import Summits.CriticalPhenomena.PercolationContinuityZ3.Theorems.PercNearOneGluingNoHeavyLowerTailAPLTwoSidedReduction
import HarnessLib

/-!
# `NoHeavyLowerTail` (stmt-CriticalPhenomena-4575) — TWO-SIDED PARALLEL COMPOSITION III: the pendant-cell monotone moves and the
full extremal reduction of U(28/27) to `E = C` pieces

Support file (prover prim-ineq-gen-8 gen 60; `--supports stmt-CriticalPhenomena-4575`; memo
run/shared/lean/prim/prim-ineq-gen-8/FINDING-gen60-TWOSIDED.md).  No definitions, no named facts, no sorries.  Notation as in
`…APLTwoSidedReduction.lean`: cells `(x₀, B, A, m, τ)`, isolation coordinates `(Z, O, U, W) = (x₀, x₀+m, x₀+A, x₀+B)` (multiplicative under
the 3-terminal union), `κ = (x₀+m)τ − AB`, `p = τ + B`, `π = τ + A`, `E = κ²/(pπm)`.
* `lowerU_le` — moving mass `δ ∈ [0, A]` from the cell `ov` to the all-joined cell (`U ↦ U − δ` at fixed `Z, O, W`) does not decrease `E`
  (indeed `κ ↦ κ + δ(x₀+m+B)`, `p ↦ p + δ`, and `κ ≤ p·(x₀+m+B)`); `lowerW_le` is the mirror statement for the cell `ou`.
* `comp_lowerU_le`, `comp_lowerW_le` — the composite of `x` with `U` lowered by `δ` and `y` is the composite of `x, y` with `U` lowered by
  `δ·U_y`; hence these moves on a factor can only increase the composite's `E`.
Together with `fiber_le` / `comp_raise_le` (raising `Z`): every valid Harris piece with `E ≤ C` is joined to a piece with `E = C` EXACTLY by a
path of such moves (raise `Z` until a pendant cell or `m` vanishes, lower `U`/`W`; `E → ∞` as `m → 0`), along which the composite's `E` is
non-decreasing for every Harris partner.  CONSEQUENCE (memo gen 60 §0): the two-sided composition problem U(C) is EQUIVALENT to its
restriction to pairs with `E(x) = E(y) = C`, i.e. (for `C = 28/27`, with `p = a²`, `π = b²`, `m = g²/C`, `κ = abg`) to ONE explicit polynomial
inequality `P(a₁,b₁,g₁,a₂,b₂,g₂) ≥ 0` (1557 terms, degree 24) on an explicit compact basic semialgebraic set. [this work]
-/

namespace Summit.CriticalPhenomena.PercolationContinuityZ3.Theorems

namespace APL

/-- **Lowering `U` does not decrease `E`.**  For cells `x₀, B, m, τ ≥ 0`, `0 ≤ δ ≤ A`... precisely `0 ≤ δ`, Harris `κ = (x₀+m)τ − AB ≥ 0`,
`C ≥ 0`: if the moved piece `(x₀, B, A−δ, m, τ+δ)` has `E ≤ C` then so has `(x₀, B, A, m, τ)` (division-free form). [this work] -/
theorem lowerU_le (C x0 B A m τ δ : ℝ) (hC : 0 ≤ C) (h0 : 0 ≤ x0) (hB : 0 ≤ B) (hA : 0 ≤ A) (hm : 0 ≤ m) (hτ : 0 ≤ τ)
    (hδ : 0 ≤ δ) (hκ : 0 ≤ (x0 + m) * τ - A * B)
    (hE : ((x0 + m) * (τ + δ) - (A - δ) * B) ^ 2 ≤ C * ((τ + δ + B) * (τ + δ + (A - δ))) * m) :
    ((x0 + m) * τ - A * B) ^ 2 ≤ C * ((τ + B) * (τ + A)) * m := by
  set κ := (x0 + m) * τ - A * B with hκdef
  have eκ' : (x0 + m) * (τ + δ) - (A - δ) * B = κ + δ * (x0 + m + B) := by rw [hκdef]; ring
  have eπ : τ + δ + (A - δ) = τ + A := by ring
  rw [eκ', eπ] at hE
  have hq : 0 ≤ x0 + m + B := by positivity
  have hp : 0 ≤ τ + B := by positivity
  have hπ : 0 ≤ τ + A := by positivity
  -- κ (p + δ) ≤ (κ + δ q_v) p  since κ ≤ p q_v :  p q_v − κ = B (x₀ + B + A + m + τ)
  have h1 : κ * (τ + δ + B) ≤ (κ + δ * (x0 + m + B)) * (τ + B) := by
    have e : (κ + δ * (x0 + m + B)) * (τ + B) - κ * (τ + δ + B) = δ * (B * (x0 + B + A + m + τ)) := by rw [hκdef]; ring
    have : 0 ≤ δ * (B * (x0 + B + A + m + τ)) := by positivity
    linarith
  have hκ'0 : 0 ≤ κ + δ * (x0 + m + B) := by positivity
  rcases (mul_nonneg (mul_nonneg (add_nonneg (add_nonneg hτ hδ) hB) hπ) hm).eq_or_lt with hz | hpos
  · -- degenerate: (p+δ) π m = 0 ⟹ κ' = 0 ⟹ κ = 0
    have hE0 : (κ + δ * (x0 + m + B)) ^ 2 ≤ 0 := by
      have := hE; rw [show C * ((τ + δ + B) * (τ + A)) * m = C * ((τ + δ + B) * (τ + A) * m) by ring, ← hz] at this
      simpa using this
    have hκ'z : κ + δ * (x0 + m + B) = 0 := (pow_eq_zero_iff two_ne_zero).mp (le_antisymm hE0 (sq_nonneg _))
    have hκz : κ = 0 := le_antisymm (by nlinarith [mul_nonneg hδ hq]) hκ
    rw [hκz]; have : 0 ≤ C * ((τ + B) * (τ + A)) * m := by positivity
    simpa using this
  · -- generic: κ²·(p+δ)πm ≤ κ κ' p π m ≤ κ'² pπm ≤ C (p+δ)π m · pπ m / ... ; divide by (p+δ) π m > 0
    have h2 : κ ^ 2 * ((τ + δ + B) * (τ + A) * m) ≤ (κ + δ * (x0 + m + B)) ^ 2 * ((τ + B) * (τ + A) * m) := by
      have hκκ' : κ ≤ κ + δ * (x0 + m + B) := by nlinarith [mul_nonneg hδ hq]
      have h3 : (κ * (τ + δ + B)) * κ ≤ ((κ + δ * (x0 + m + B)) * (τ + B)) * (κ + δ * (x0 + m + B)) :=
        mul_le_mul h1 hκκ' hκ (le_trans (mul_nonneg hκ (by positivity)) h1)
      have h4 := mul_le_mul_of_nonneg_right h3 (mul_nonneg hπ hm)
      calc κ ^ 2 * ((τ + δ + B) * (τ + A) * m) = (κ * (τ + δ + B)) * κ * ((τ + A) * m) := by ring
        _ ≤ ((κ + δ * (x0 + m + B)) * (τ + B)) * (κ + δ * (x0 + m + B)) * ((τ + A) * m) := h4
        _ = (κ + δ * (x0 + m + B)) ^ 2 * ((τ + B) * (τ + A) * m) := by ring
    have h5 : (κ + δ * (x0 + m + B)) ^ 2 * ((τ + B) * (τ + A) * m) ≤ C * ((τ + δ + B) * (τ + A) * m) * ((τ + B) * (τ + A) * m) := by
      have := mul_le_mul_of_nonneg_right hE (show 0 ≤ (τ + B) * (τ + A) * m by positivity)
      calc (κ + δ * (x0 + m + B)) ^ 2 * ((τ + B) * (τ + A) * m) ≤ C * ((τ + δ + B) * (τ + A)) * m * ((τ + B) * (τ + A) * m) := this
        _ = C * ((τ + δ + B) * (τ + A) * m) * ((τ + B) * (τ + A) * m) := by ring
    have h6 : κ ^ 2 * ((τ + δ + B) * (τ + A) * m) ≤ (C * ((τ + B) * (τ + A)) * m) * ((τ + δ + B) * (τ + A) * m) := by
      calc κ ^ 2 * ((τ + δ + B) * (τ + A) * m) ≤ C * ((τ + δ + B) * (τ + A) * m) * ((τ + B) * (τ + A) * m) := le_trans h2 h5
        _ = (C * ((τ + B) * (τ + A)) * m) * ((τ + δ + B) * (τ + A) * m) := by ring
    exact le_of_mul_le_mul_right h6 hpos

/-- **Lowering `W` does not decrease `E`** (mirror of `lowerU_le`: mass `δ` from the cell `ou` to the all-joined cell). [this work] -/
theorem lowerW_le (C x0 B A m τ δ : ℝ) (hC : 0 ≤ C) (h0 : 0 ≤ x0) (hB : 0 ≤ B) (hA : 0 ≤ A) (hm : 0 ≤ m) (hτ : 0 ≤ τ)
    (hδ : 0 ≤ δ) (hκ : 0 ≤ (x0 + m) * τ - A * B)
    (hE : ((x0 + m) * (τ + δ) - A * (B - δ)) ^ 2 ≤ C * ((τ + δ + (B - δ)) * (τ + δ + A)) * m) :
    ((x0 + m) * τ - A * B) ^ 2 ≤ C * ((τ + B) * (τ + A)) * m := by
  -- swap the roles of (u, B) and (v, A)
  have hκ' : 0 ≤ (x0 + m) * τ - B * A := by linarith [mul_comm A B]
  have hE' : ((x0 + m) * (τ + δ) - (B - δ) * A) ^ 2 ≤ C * ((τ + δ + A) * (τ + δ + (B - δ))) * m := by
    have e1 : ((x0 + m) * (τ + δ) - (B - δ) * A) ^ 2 = ((x0 + m) * (τ + δ) - A * (B - δ)) ^ 2 := by ring
    have e2 : C * ((τ + δ + A) * (τ + δ + (B - δ))) * m = C * ((τ + δ + (B - δ)) * (τ + δ + A)) * m := by ring
    rw [e1, e2]; exact hE
  have h := lowerU_le C x0 A B m τ δ hC h0 hA hB hm hτ hδ hκ' hE'
  have e1 : ((x0 + m) * τ - A * B) ^ 2 = ((x0 + m) * τ - B * A) ^ 2 := by ring
  have e2 : C * ((τ + B) * (τ + A)) * m = C * ((τ + A) * (τ + B)) * m := by ring
  rw [e1, e2]; exact h

/-- **Lowering `U` on a factor lowers `U` on the composite** (by `δ·U_y = δ(y₀ + A′)`), so by `lowerU_le` + `comp_harris`: if the
composite of `(x₀, B, A−δ, m, τ+δ)` with `y` has `E ≤ C` then so has the composite of `x = (x₀,B,A,m,τ)` with `y` (both Harris, cells
`≥ 0`, `0 ≤ δ ≤ A`).  Cells: `z` = composite of `x, y`; `w` = composite of the moved `x` with `y`. [this work] -/
theorem comp_lowerU_le (C x0 B A m τ y0 B' A' m' τ' δ zB zA zm zτ wB wA wm wτ : ℝ) (hC : 0 ≤ C)
    (h0 : 0 ≤ x0) (hB : 0 ≤ B) (hA : δ ≤ A) (hm : 0 ≤ m) (hτ : 0 ≤ τ) (hδ : 0 ≤ δ)
    (h0' : 0 ≤ y0) (hB' : 0 ≤ B') (hA' : 0 ≤ A') (hm' : 0 ≤ m') (hτ' : 0 ≤ τ')
    (hκ : 0 ≤ (x0 + m) * τ - A * B) (hκ' : 0 ≤ (y0 + m') * τ' - A' * B')
    (hzB : zB = x0 * B' + B * y0 + B * B') (hzA : zA = x0 * A' + A * y0 + A * A')
    (hzm : zm = x0 * m' + m * y0 + m * m')
    (hzτ : zτ = τ * (y0 + B' + A' + m' + τ') + (x0 + B + A + m) * τ' + B * (A' + m') + A * (B' + m') + m * (B' + A'))
    (hwB : wB = x0 * B' + B * y0 + B * B') (hwA : wA = x0 * A' + (A - δ) * y0 + (A - δ) * A')
    (hwm : wm = x0 * m' + m * y0 + m * m')
    (hwτ : wτ = (τ + δ) * (y0 + B' + A' + m' + τ') + (x0 + B + (A - δ) + m) * τ' + B * (A' + m') + (A - δ) * (B' + m')
        + m * (B' + A'))
    (hE : ((x0 * y0 + wm) * wτ - wA * wB) ^ 2 ≤ C * ((wτ + wB) * (wτ + wA)) * wm) :
    ((x0 * y0 + zm) * zτ - zA * zB) ^ 2 ≤ C * ((zτ + zB) * (zτ + zA)) * zm := by
  have hAx : 0 ≤ A := le_trans hδ hA
  -- the move on the composite: U lowered by δ·(y₀ + A′)
  have eA : wA = zA - δ * (y0 + A') := by rw [hwA, hzA]; ring
  have eτ : wτ = zτ + δ * (y0 + A') := by rw [hwτ, hzτ]; ring
  have eB : wB = zB := by rw [hwB, hzB]
  have em : wm = zm := by rw [hwm, hzm]
  have hz0n : 0 ≤ x0 * y0 := by positivity
  have hzBn : 0 ≤ zB := by rw [hzB]; positivity
  have hzAn : 0 ≤ zA := by rw [hzA]; positivity
  have hzmn : 0 ≤ zm := by rw [hzm]; positivity
  have hzτn : 0 ≤ zτ := by rw [hzτ]; positivity
  have hδ' : 0 ≤ δ * (y0 + A') := by positivity
  have hκz : 0 ≤ (x0 * y0 + zm) * zτ - zA * zB := by
    rw [hzm, hzτ, hzA, hzB]
    exact comp_harris x0 B A m τ y0 B' A' m' τ' h0 hB hAx hm hτ h0' hB' hA' hm' hτ' hκ hκ'
  rw [eA, eτ, eB, em] at hE
  have hE' : ((x0 * y0 + zm) * (zτ + δ * (y0 + A')) - (zA - δ * (y0 + A')) * zB) ^ 2
      ≤ C * ((zτ + δ * (y0 + A') + zB) * (zτ + δ * (y0 + A') + (zA - δ * (y0 + A')))) * zm := by
    have e2 : zτ + δ * (y0 + A') + (zA - δ * (y0 + A')) = zτ + zA := by ring
    rw [e2]
    have e3 : (zτ + δ * (y0 + A') + zB) * (zτ + zA) = (zτ + δ * (y0 + A') + zB) * (zτ + δ * (y0 + A') + (zA - δ * (y0 + A'))) := by
      ring
    rw [← e3] at hE; exact hE
  exact lowerU_le C (x0 * y0) zB zA zm zτ (δ * (y0 + A')) hC hz0n hzBn hzAn hzmn hzτn hδ' hκz hE'

/-- **Lowering `W` on a factor lowers `W` on the composite** (by `δ·W_y = δ(y₀ + B′)`); mirror of `comp_lowerU_le`. [this work] -/
theorem comp_lowerW_le (C x0 B A m τ y0 B' A' m' τ' δ zB zA zm zτ wB wA wm wτ : ℝ) (hC : 0 ≤ C)
    (h0 : 0 ≤ x0) (hB : δ ≤ B) (hA : 0 ≤ A) (hm : 0 ≤ m) (hτ : 0 ≤ τ) (hδ : 0 ≤ δ)
    (h0' : 0 ≤ y0) (hB' : 0 ≤ B') (hA' : 0 ≤ A') (hm' : 0 ≤ m') (hτ' : 0 ≤ τ')
    (hκ : 0 ≤ (x0 + m) * τ - A * B) (hκ' : 0 ≤ (y0 + m') * τ' - A' * B')
    (hzB : zB = x0 * B' + B * y0 + B * B') (hzA : zA = x0 * A' + A * y0 + A * A')
    (hzm : zm = x0 * m' + m * y0 + m * m')
    (hzτ : zτ = τ * (y0 + B' + A' + m' + τ') + (x0 + B + A + m) * τ' + B * (A' + m') + A * (B' + m') + m * (B' + A'))
    (hwB : wB = x0 * B' + (B - δ) * y0 + (B - δ) * B') (hwA : wA = x0 * A' + A * y0 + A * A')
    (hwm : wm = x0 * m' + m * y0 + m * m')
    (hwτ : wτ = (τ + δ) * (y0 + B' + A' + m' + τ') + (x0 + (B - δ) + A + m) * τ' + (B - δ) * (A' + m') + A * (B' + m')
        + m * (B' + A'))
    (hE : ((x0 * y0 + wm) * wτ - wA * wB) ^ 2 ≤ C * ((wτ + wB) * (wτ + wA)) * wm) :
    ((x0 * y0 + zm) * zτ - zA * zB) ^ 2 ≤ C * ((zτ + zB) * (zτ + zA)) * zm := by
  have hBx : 0 ≤ B := le_trans hδ hB
  have eB : wB = zB - δ * (y0 + B') := by rw [hwB, hzB]; ring
  have eτ : wτ = zτ + δ * (y0 + B') := by rw [hwτ, hzτ]; ring
  have eA : wA = zA := by rw [hwA, hzA]
  have em : wm = zm := by rw [hwm, hzm]
  have hz0n : 0 ≤ x0 * y0 := by positivity
  have hzBn : 0 ≤ zB := by rw [hzB]; positivity
  have hzAn : 0 ≤ zA := by rw [hzA]; positivity
  have hzmn : 0 ≤ zm := by rw [hzm]; positivity
  have hzτn : 0 ≤ zτ := by rw [hzτ]; positivity
  have hδ' : 0 ≤ δ * (y0 + B') := by positivity
  have hκz : 0 ≤ (x0 * y0 + zm) * zτ - zA * zB := by
    rw [hzm, hzτ, hzA, hzB]
    exact comp_harris x0 B A m τ y0 B' A' m' τ' h0 hBx hA hm hτ h0' hB' hA' hm' hτ' hκ hκ'
  rw [eA, eτ, eB, em] at hE
  have hE' : ((x0 * y0 + zm) * (zτ + δ * (y0 + B')) - zA * (zB - δ * (y0 + B'))) ^ 2
      ≤ C * ((zτ + δ * (y0 + B') + (zB - δ * (y0 + B'))) * (zτ + δ * (y0 + B') + zA)) * zm := by
    have e2 : zτ + δ * (y0 + B') + (zB - δ * (y0 + B')) = zτ + zB := by ring
    rw [e2]
    have e3 : (zτ + zB) * (zτ + δ * (y0 + B') + zA) = (zτ + δ * (y0 + B') + (zB - δ * (y0 + B'))) * (zτ + δ * (y0 + B') + zA) := by
      ring
    rw [← e3] at hE; exact hE
  exact lowerW_le C (x0 * y0) zB zA zm zτ (δ * (y0 + B')) hC hz0n hzBn hzAn hzmn hzτn hδ' hκz hE'

end APL

end Summit.CriticalPhenomena.PercolationContinuityZ3.Theorems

GOAL OF THE EXERCISE:
Give back exactly the lines of the listing above, starting with its first line and ending with the line that holds "Support file (prover".

EXERCISE ANSWER:
import Summits.CriticalPhenomena.PercolationContinuityZ3.Theorems.PercNearOneGluingNoHeavyLowerTailAPLTwoSidedReduction
import HarnessLib

/-!
# `NoHeavyLowerTail` (stmt-CriticalPhenomena-4575) — TWO-SIDED PARALLEL COMPOSITION III: the pendant-cell monotone moves and the
full extremal reduction of U(28/27) to `E = C` pieces

Support file (prover prim-ineq-gen-8 gen 60; `--supports stmt-CriticalPhenomena-4575`; memo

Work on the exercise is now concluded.